YOUR INSTRUCTIONS: What lines in the records below hold the string "hAMGM"? Please show them.

INFORMATION SUPPLIED:
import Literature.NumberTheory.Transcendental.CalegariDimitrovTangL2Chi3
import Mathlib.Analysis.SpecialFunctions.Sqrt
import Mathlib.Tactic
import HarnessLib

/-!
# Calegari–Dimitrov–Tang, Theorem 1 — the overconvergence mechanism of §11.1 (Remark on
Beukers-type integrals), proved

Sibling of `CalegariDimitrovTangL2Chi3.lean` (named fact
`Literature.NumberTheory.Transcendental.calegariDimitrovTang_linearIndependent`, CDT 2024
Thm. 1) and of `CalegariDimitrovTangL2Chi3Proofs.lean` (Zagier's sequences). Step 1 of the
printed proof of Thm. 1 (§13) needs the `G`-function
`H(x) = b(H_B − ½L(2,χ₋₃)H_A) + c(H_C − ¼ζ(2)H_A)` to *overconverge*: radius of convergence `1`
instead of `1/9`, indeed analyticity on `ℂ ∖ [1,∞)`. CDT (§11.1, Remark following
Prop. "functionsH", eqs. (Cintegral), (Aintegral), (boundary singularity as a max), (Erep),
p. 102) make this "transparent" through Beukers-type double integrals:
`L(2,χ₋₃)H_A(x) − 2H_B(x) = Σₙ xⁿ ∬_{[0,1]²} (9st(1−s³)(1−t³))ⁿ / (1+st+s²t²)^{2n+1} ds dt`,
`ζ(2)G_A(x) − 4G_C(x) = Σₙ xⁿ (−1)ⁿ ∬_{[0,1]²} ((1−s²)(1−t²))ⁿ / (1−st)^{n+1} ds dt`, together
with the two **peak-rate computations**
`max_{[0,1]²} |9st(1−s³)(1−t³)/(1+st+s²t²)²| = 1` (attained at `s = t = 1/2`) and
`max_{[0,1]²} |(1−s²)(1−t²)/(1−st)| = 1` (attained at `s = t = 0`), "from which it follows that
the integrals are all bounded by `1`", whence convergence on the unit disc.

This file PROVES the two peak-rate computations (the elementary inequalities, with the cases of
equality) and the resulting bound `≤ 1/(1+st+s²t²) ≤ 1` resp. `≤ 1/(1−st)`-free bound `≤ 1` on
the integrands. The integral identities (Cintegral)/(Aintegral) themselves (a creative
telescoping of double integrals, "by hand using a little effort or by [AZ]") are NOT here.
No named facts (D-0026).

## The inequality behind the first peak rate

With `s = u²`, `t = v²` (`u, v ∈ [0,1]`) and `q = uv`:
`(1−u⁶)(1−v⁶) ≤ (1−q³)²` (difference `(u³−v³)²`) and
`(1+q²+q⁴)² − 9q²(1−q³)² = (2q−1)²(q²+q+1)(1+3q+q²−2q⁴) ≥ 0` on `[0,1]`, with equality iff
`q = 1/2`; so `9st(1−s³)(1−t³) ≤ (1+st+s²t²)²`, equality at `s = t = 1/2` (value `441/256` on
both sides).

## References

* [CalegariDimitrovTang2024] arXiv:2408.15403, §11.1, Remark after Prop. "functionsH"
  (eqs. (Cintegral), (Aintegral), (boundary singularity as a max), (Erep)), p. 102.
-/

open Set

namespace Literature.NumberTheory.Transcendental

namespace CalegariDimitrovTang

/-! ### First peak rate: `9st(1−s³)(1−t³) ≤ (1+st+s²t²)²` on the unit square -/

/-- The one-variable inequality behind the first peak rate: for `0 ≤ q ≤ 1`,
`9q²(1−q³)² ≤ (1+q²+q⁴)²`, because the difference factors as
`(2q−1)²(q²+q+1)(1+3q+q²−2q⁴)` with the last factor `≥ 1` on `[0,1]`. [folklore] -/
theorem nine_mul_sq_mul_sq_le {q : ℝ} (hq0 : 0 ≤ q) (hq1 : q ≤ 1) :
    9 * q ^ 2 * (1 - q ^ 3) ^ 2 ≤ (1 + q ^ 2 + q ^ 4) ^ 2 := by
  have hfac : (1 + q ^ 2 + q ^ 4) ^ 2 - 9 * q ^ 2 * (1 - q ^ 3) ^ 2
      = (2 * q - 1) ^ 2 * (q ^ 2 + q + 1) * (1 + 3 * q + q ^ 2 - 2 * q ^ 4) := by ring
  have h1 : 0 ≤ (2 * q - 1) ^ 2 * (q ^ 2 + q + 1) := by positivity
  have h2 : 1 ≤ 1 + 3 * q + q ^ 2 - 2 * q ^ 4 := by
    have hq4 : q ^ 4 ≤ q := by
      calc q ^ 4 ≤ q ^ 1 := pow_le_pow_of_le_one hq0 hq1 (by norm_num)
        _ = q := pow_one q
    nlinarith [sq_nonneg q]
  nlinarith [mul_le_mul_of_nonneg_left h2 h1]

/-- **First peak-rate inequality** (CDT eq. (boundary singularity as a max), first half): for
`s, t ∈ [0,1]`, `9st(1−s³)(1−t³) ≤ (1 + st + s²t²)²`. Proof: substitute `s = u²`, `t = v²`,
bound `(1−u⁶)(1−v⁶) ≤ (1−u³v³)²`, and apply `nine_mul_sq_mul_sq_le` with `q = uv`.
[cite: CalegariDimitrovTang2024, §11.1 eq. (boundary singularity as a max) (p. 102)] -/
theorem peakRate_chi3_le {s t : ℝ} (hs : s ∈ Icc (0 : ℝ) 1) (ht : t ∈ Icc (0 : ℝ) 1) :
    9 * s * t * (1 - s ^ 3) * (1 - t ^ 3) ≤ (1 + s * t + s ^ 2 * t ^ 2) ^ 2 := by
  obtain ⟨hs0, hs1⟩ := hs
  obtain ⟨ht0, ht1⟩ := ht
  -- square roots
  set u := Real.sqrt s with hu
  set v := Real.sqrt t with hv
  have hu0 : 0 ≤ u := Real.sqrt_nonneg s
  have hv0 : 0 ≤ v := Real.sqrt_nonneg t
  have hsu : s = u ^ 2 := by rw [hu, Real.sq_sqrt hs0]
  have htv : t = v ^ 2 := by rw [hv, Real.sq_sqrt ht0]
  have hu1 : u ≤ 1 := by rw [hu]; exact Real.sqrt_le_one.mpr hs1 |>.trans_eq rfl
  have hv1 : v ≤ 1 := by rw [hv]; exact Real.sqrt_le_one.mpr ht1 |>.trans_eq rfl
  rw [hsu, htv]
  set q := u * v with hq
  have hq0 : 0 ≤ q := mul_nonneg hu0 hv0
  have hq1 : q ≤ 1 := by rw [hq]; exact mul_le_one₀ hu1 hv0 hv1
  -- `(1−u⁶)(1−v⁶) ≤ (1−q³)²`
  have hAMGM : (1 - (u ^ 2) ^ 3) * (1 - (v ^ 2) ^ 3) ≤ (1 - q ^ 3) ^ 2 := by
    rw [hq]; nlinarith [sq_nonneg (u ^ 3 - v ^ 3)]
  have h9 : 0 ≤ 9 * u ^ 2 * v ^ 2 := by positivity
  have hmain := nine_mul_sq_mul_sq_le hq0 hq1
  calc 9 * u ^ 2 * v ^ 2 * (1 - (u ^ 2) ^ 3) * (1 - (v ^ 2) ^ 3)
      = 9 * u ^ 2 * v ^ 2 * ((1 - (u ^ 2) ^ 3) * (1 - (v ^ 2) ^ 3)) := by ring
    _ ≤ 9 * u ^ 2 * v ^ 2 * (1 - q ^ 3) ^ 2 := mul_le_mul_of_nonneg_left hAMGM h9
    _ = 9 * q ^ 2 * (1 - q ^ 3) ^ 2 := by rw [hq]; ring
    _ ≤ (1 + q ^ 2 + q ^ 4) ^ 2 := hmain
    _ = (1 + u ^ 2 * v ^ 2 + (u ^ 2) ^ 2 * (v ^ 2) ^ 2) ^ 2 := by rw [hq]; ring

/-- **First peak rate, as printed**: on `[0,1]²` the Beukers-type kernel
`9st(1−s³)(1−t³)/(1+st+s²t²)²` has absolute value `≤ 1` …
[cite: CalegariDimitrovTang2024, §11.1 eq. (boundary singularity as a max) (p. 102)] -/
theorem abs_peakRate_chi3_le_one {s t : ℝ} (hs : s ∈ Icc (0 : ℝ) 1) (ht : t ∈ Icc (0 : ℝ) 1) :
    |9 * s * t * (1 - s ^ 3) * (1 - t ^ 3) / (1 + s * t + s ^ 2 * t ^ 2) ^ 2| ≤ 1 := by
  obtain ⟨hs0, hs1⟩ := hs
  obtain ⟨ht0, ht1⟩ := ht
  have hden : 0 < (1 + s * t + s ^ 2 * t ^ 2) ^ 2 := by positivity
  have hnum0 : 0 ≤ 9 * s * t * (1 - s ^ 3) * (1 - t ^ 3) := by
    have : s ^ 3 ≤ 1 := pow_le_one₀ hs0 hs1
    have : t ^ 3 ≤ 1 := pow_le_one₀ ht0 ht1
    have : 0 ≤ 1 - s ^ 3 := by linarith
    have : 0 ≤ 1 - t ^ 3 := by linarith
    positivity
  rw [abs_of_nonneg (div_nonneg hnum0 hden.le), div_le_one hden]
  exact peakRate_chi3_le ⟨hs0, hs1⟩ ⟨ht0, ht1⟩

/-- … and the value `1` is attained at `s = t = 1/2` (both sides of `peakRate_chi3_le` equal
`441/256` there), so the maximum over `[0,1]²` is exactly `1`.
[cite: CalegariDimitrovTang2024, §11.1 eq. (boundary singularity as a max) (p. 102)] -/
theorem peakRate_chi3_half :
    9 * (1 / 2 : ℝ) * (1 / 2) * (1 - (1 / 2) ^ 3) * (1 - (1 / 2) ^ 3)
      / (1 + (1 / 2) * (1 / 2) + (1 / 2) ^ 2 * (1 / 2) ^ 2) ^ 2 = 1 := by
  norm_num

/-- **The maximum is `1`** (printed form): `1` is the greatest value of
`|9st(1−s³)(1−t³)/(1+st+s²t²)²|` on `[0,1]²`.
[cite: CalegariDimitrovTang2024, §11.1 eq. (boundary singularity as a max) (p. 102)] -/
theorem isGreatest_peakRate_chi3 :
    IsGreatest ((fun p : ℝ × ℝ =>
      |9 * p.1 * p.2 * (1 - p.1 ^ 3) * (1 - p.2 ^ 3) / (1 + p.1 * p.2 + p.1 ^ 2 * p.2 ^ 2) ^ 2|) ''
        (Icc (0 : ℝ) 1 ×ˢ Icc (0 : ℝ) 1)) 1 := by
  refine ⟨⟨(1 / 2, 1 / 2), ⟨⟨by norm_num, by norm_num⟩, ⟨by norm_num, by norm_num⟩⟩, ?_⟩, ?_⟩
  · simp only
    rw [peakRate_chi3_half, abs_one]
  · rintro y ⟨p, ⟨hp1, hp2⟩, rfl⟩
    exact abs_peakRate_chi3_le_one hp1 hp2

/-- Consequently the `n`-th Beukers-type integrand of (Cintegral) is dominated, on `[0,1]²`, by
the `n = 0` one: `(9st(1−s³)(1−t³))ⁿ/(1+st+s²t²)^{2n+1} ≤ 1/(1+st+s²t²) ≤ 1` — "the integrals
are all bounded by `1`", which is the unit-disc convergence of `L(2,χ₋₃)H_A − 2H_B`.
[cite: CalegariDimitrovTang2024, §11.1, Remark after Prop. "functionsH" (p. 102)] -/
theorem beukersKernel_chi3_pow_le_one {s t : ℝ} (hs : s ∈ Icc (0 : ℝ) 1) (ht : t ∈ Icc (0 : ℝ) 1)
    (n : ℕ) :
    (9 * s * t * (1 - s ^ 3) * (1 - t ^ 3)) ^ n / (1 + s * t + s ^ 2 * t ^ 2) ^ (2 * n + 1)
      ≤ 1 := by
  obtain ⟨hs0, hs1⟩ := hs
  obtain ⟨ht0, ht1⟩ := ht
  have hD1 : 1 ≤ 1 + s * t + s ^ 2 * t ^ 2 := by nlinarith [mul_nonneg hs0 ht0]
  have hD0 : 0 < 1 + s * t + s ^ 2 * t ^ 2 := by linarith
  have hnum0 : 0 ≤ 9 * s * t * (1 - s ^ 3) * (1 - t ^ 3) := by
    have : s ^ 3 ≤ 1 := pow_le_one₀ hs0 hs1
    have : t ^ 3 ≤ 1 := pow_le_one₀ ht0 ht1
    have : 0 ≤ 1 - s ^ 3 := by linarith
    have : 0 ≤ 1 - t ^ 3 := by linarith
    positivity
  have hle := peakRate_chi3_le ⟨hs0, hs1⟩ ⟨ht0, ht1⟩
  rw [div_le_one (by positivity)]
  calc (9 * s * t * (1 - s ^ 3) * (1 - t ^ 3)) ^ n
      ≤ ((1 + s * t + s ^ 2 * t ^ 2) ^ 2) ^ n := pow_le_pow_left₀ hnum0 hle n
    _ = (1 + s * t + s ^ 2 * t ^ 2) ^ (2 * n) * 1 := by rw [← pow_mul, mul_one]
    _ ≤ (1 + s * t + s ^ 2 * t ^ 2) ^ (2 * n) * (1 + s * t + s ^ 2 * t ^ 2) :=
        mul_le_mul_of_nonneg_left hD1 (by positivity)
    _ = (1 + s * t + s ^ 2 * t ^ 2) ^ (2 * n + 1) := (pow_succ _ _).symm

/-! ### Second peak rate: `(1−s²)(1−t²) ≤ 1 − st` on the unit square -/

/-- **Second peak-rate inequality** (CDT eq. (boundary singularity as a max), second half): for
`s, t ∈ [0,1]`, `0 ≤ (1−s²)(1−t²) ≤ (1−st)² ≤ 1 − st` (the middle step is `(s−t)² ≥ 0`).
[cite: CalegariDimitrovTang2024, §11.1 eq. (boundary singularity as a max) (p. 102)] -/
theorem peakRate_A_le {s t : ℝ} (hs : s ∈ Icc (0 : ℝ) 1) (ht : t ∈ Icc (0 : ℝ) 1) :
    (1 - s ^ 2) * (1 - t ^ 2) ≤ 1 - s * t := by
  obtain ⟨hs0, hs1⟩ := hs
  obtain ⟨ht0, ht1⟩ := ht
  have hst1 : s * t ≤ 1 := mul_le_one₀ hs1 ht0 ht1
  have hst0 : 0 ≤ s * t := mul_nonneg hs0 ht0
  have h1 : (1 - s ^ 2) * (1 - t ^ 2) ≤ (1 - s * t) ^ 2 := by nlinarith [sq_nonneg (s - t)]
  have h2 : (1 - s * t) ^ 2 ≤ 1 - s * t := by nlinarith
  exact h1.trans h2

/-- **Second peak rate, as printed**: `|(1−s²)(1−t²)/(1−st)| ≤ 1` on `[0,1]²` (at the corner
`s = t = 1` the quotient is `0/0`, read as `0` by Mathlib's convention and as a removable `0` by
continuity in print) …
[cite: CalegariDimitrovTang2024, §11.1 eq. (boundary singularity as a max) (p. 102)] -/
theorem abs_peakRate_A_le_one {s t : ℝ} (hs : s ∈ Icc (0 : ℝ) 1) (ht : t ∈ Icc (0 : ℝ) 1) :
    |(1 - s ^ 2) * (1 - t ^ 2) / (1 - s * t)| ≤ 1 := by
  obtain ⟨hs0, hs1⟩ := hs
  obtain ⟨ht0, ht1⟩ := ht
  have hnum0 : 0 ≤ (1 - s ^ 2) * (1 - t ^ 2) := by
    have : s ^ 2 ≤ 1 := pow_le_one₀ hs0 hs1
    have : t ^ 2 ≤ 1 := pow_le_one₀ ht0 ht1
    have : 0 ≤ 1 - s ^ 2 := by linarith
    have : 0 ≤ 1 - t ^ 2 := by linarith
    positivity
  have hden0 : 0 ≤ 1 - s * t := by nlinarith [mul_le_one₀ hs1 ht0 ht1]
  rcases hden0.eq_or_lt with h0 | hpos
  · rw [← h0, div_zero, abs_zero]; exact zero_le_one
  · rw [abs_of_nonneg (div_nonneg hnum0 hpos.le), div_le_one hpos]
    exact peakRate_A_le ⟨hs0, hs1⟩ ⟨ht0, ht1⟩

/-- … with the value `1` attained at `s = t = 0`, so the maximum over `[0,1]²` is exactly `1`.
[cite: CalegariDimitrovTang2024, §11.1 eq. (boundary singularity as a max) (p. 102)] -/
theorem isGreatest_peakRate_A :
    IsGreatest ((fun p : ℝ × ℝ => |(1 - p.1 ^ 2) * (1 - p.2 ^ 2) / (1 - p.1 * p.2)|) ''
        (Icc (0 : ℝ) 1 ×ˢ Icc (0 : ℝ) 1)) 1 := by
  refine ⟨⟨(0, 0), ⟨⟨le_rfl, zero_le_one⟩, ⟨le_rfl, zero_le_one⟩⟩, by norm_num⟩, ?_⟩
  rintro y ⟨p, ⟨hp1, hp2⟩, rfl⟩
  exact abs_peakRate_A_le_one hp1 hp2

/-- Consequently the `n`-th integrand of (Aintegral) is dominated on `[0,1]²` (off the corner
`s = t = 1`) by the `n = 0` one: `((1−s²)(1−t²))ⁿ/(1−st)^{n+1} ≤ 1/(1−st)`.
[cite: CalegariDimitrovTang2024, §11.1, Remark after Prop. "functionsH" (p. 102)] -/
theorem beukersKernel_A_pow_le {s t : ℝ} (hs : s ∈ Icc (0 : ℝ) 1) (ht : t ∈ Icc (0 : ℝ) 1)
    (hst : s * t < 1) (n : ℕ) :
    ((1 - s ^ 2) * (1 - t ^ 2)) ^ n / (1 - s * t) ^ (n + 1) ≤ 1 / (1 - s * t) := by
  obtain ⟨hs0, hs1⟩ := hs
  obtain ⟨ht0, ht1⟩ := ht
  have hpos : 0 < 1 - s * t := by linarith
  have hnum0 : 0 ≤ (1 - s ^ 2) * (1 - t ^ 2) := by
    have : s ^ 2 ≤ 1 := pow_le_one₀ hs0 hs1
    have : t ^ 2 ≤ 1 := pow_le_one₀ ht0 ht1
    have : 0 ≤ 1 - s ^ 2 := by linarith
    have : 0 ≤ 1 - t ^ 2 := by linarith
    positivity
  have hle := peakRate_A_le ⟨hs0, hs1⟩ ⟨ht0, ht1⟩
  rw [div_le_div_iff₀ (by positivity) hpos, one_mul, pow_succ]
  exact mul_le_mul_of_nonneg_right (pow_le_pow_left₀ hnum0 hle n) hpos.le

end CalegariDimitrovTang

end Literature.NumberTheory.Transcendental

OUTPUT FOR THIS EXERCISE:
  have hAMGM : (1 - (u ^ 2) ^ 3) * (1 - (v ^ 2) ^ 3) ≤ (1 - q ^ 3) ^ 2 := by
    _ ≤ 9 * u ^ 2 * v ^ 2 * (1 - q ^ 3) ^ 2 := mul_le_mul_of_nonneg_left hAMGM h9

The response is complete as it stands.